Every line below between the one holding "theorem length_eq_add_of_exact [FiniteDimensional" and the one holding "have hker : p.ker", inclusive, should be copied exactly, and no other line.

[Records for the task Boundary: Start]

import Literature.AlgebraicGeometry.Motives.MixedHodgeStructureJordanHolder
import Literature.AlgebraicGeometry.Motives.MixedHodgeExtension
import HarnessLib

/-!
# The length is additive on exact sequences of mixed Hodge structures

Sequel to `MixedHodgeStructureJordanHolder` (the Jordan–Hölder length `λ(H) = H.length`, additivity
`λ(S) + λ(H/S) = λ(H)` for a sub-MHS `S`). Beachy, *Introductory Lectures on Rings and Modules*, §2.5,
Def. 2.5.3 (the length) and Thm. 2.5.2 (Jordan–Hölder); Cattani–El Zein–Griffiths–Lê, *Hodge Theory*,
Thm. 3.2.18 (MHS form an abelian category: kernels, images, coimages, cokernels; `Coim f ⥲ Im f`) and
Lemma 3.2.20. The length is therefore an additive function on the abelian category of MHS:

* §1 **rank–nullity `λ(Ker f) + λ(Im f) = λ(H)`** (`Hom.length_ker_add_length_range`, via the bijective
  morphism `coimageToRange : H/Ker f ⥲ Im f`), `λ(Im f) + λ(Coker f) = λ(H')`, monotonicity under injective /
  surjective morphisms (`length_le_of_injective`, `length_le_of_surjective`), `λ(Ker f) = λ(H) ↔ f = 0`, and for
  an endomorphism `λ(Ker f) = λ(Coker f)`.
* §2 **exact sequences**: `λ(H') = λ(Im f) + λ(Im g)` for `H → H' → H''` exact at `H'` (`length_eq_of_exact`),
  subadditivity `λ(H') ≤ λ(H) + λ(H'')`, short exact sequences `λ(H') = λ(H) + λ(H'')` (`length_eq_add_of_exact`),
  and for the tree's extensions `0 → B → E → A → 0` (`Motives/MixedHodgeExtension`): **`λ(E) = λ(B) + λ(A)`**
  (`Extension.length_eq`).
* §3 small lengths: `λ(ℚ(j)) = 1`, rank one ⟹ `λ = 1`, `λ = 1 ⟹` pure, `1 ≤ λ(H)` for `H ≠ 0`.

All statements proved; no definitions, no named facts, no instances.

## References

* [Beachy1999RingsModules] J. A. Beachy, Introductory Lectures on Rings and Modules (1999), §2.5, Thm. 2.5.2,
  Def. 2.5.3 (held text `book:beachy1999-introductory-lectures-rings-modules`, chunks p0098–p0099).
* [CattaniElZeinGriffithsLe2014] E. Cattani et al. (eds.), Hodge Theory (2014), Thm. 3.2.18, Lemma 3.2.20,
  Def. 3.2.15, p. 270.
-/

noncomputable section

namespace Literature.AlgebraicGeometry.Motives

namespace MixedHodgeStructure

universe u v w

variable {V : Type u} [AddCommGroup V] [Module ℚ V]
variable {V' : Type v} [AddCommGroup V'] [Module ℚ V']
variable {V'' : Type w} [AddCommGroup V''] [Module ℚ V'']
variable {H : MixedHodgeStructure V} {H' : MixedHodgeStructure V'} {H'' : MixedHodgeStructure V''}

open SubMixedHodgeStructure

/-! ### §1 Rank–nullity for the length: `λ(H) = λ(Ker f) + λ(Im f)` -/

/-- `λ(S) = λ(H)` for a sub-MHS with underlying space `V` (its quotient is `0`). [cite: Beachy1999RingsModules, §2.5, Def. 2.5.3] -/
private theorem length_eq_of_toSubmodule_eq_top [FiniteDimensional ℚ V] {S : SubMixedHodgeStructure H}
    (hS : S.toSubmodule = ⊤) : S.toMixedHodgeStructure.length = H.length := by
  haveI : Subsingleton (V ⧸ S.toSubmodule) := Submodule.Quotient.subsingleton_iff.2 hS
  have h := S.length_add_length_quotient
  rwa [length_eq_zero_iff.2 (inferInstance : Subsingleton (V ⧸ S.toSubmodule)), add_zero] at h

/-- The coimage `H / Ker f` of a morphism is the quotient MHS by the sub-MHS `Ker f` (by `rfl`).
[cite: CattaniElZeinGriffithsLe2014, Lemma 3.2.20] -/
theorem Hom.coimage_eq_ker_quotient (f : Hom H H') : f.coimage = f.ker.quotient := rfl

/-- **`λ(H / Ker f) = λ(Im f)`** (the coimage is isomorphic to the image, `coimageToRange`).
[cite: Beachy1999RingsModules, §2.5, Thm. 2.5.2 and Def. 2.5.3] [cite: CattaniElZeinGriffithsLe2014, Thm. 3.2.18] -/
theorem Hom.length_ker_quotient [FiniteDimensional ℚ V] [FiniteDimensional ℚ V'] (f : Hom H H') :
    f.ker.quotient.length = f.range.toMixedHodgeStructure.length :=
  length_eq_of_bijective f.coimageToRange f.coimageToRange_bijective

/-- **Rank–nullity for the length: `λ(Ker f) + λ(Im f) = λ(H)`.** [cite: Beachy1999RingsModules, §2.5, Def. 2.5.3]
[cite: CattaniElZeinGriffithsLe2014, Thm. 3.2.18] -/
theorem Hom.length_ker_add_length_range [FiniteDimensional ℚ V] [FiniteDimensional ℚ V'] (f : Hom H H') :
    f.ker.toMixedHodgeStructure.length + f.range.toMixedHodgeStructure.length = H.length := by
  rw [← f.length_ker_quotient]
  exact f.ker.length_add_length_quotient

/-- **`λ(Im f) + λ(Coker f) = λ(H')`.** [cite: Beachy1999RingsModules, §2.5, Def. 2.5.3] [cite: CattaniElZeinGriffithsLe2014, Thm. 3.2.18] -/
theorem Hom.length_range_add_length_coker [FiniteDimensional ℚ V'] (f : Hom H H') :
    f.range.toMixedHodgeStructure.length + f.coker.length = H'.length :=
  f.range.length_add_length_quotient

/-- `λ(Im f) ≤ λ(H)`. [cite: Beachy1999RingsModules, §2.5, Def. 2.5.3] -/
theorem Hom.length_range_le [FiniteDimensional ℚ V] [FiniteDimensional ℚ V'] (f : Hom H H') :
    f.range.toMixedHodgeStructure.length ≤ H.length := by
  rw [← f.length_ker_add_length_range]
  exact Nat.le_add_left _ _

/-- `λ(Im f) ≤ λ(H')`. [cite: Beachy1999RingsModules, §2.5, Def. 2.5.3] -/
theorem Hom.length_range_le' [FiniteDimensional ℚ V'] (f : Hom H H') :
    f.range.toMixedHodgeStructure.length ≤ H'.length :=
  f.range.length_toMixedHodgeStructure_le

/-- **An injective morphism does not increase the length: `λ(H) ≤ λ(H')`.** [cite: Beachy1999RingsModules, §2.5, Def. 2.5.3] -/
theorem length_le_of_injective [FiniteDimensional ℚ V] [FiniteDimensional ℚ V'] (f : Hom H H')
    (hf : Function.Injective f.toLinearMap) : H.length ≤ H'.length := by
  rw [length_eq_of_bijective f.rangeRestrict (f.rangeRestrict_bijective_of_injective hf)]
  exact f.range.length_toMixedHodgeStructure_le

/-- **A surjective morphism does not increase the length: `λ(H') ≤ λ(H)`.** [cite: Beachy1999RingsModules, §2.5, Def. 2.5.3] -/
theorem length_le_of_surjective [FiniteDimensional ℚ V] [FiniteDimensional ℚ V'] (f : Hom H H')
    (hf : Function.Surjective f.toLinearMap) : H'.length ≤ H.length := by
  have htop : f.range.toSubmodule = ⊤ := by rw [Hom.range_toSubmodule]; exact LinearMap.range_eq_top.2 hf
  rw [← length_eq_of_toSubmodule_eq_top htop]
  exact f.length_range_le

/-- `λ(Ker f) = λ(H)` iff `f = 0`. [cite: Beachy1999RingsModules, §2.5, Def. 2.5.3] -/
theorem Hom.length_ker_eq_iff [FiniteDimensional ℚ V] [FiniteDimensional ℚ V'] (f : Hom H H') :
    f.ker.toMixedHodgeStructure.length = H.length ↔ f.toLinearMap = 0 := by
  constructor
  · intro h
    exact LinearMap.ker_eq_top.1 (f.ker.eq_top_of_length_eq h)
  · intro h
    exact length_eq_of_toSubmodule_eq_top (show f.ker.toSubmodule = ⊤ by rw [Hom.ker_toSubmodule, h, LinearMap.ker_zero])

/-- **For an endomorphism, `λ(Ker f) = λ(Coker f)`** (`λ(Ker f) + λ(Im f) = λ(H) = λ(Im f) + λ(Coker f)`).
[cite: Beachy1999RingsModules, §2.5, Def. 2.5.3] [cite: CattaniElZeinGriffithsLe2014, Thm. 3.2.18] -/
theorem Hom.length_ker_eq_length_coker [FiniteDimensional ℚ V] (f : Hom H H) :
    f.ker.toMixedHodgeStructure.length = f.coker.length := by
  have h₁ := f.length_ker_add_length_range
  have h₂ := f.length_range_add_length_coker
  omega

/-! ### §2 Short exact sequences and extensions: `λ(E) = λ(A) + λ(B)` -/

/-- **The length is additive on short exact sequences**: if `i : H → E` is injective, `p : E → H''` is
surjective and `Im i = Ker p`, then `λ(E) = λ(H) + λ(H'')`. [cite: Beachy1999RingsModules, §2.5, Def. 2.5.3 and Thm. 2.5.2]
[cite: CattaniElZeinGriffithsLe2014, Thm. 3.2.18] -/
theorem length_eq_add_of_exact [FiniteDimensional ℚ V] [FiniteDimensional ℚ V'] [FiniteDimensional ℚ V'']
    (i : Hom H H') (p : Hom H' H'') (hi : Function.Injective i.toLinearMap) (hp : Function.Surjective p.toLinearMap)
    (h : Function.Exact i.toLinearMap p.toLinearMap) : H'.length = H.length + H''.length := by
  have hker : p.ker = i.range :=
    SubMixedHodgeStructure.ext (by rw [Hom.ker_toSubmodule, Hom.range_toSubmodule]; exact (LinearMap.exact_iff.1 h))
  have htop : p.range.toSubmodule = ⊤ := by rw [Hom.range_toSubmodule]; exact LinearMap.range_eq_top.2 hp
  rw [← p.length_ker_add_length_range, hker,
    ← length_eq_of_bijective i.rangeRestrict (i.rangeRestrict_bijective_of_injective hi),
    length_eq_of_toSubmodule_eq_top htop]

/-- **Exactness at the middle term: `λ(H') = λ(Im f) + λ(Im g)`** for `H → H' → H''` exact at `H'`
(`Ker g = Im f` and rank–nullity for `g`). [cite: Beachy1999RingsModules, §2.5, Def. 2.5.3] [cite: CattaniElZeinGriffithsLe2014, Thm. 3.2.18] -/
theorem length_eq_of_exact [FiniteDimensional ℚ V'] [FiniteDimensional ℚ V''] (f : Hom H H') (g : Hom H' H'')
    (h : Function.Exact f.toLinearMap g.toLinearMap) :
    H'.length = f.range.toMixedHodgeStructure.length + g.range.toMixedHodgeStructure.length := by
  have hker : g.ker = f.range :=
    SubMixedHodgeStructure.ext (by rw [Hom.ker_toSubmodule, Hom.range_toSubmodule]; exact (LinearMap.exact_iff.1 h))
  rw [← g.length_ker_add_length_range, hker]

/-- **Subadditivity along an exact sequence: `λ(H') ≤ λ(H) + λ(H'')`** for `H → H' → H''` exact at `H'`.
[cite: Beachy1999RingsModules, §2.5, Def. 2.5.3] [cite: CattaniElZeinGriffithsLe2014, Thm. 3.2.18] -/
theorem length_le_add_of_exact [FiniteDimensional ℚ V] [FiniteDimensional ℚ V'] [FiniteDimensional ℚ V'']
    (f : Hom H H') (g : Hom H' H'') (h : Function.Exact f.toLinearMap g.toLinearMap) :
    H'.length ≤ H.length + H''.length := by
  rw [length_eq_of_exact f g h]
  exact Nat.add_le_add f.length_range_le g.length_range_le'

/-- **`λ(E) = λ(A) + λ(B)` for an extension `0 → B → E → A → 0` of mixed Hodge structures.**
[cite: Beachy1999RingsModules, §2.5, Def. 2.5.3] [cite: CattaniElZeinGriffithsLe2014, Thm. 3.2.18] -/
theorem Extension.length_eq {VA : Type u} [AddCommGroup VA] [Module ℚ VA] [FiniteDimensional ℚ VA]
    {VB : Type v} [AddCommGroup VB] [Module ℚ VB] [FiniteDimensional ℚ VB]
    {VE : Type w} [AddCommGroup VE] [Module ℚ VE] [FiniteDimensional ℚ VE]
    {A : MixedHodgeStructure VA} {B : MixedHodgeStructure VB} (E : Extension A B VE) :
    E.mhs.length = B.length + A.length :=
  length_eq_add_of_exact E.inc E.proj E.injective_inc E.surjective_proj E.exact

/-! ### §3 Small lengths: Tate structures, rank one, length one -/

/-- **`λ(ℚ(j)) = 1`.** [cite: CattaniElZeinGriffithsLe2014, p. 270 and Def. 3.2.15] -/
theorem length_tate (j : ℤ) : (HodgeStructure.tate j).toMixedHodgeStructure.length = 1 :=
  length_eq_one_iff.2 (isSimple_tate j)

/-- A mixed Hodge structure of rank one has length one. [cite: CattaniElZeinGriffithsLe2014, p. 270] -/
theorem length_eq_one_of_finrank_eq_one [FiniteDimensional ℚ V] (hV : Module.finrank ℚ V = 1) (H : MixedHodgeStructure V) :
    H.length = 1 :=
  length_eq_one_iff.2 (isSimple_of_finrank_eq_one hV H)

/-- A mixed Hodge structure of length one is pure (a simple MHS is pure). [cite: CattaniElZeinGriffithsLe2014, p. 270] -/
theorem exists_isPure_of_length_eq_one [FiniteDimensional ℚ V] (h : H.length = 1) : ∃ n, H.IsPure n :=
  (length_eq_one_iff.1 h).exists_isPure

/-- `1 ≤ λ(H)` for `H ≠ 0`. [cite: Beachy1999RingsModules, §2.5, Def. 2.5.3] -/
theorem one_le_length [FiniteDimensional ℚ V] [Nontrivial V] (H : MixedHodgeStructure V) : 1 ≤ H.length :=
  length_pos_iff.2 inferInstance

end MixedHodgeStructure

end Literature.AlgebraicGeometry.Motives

[Records for the task Boundary: End]

▸ Answer
theorem length_eq_add_of_exact [FiniteDimensional ℚ V] [FiniteDimensional ℚ V'] [FiniteDimensional ℚ V'']
    (i : Hom H H') (p : Hom H' H'') (hi : Function.Injective i.toLinearMap) (hp : Function.Surjective p.toLinearMap)
    (h : Function.Exact i.toLinearMap p.toLinearMap) : H'.length = H.length + H''.length := by
  have hker : p.ker = i.range :=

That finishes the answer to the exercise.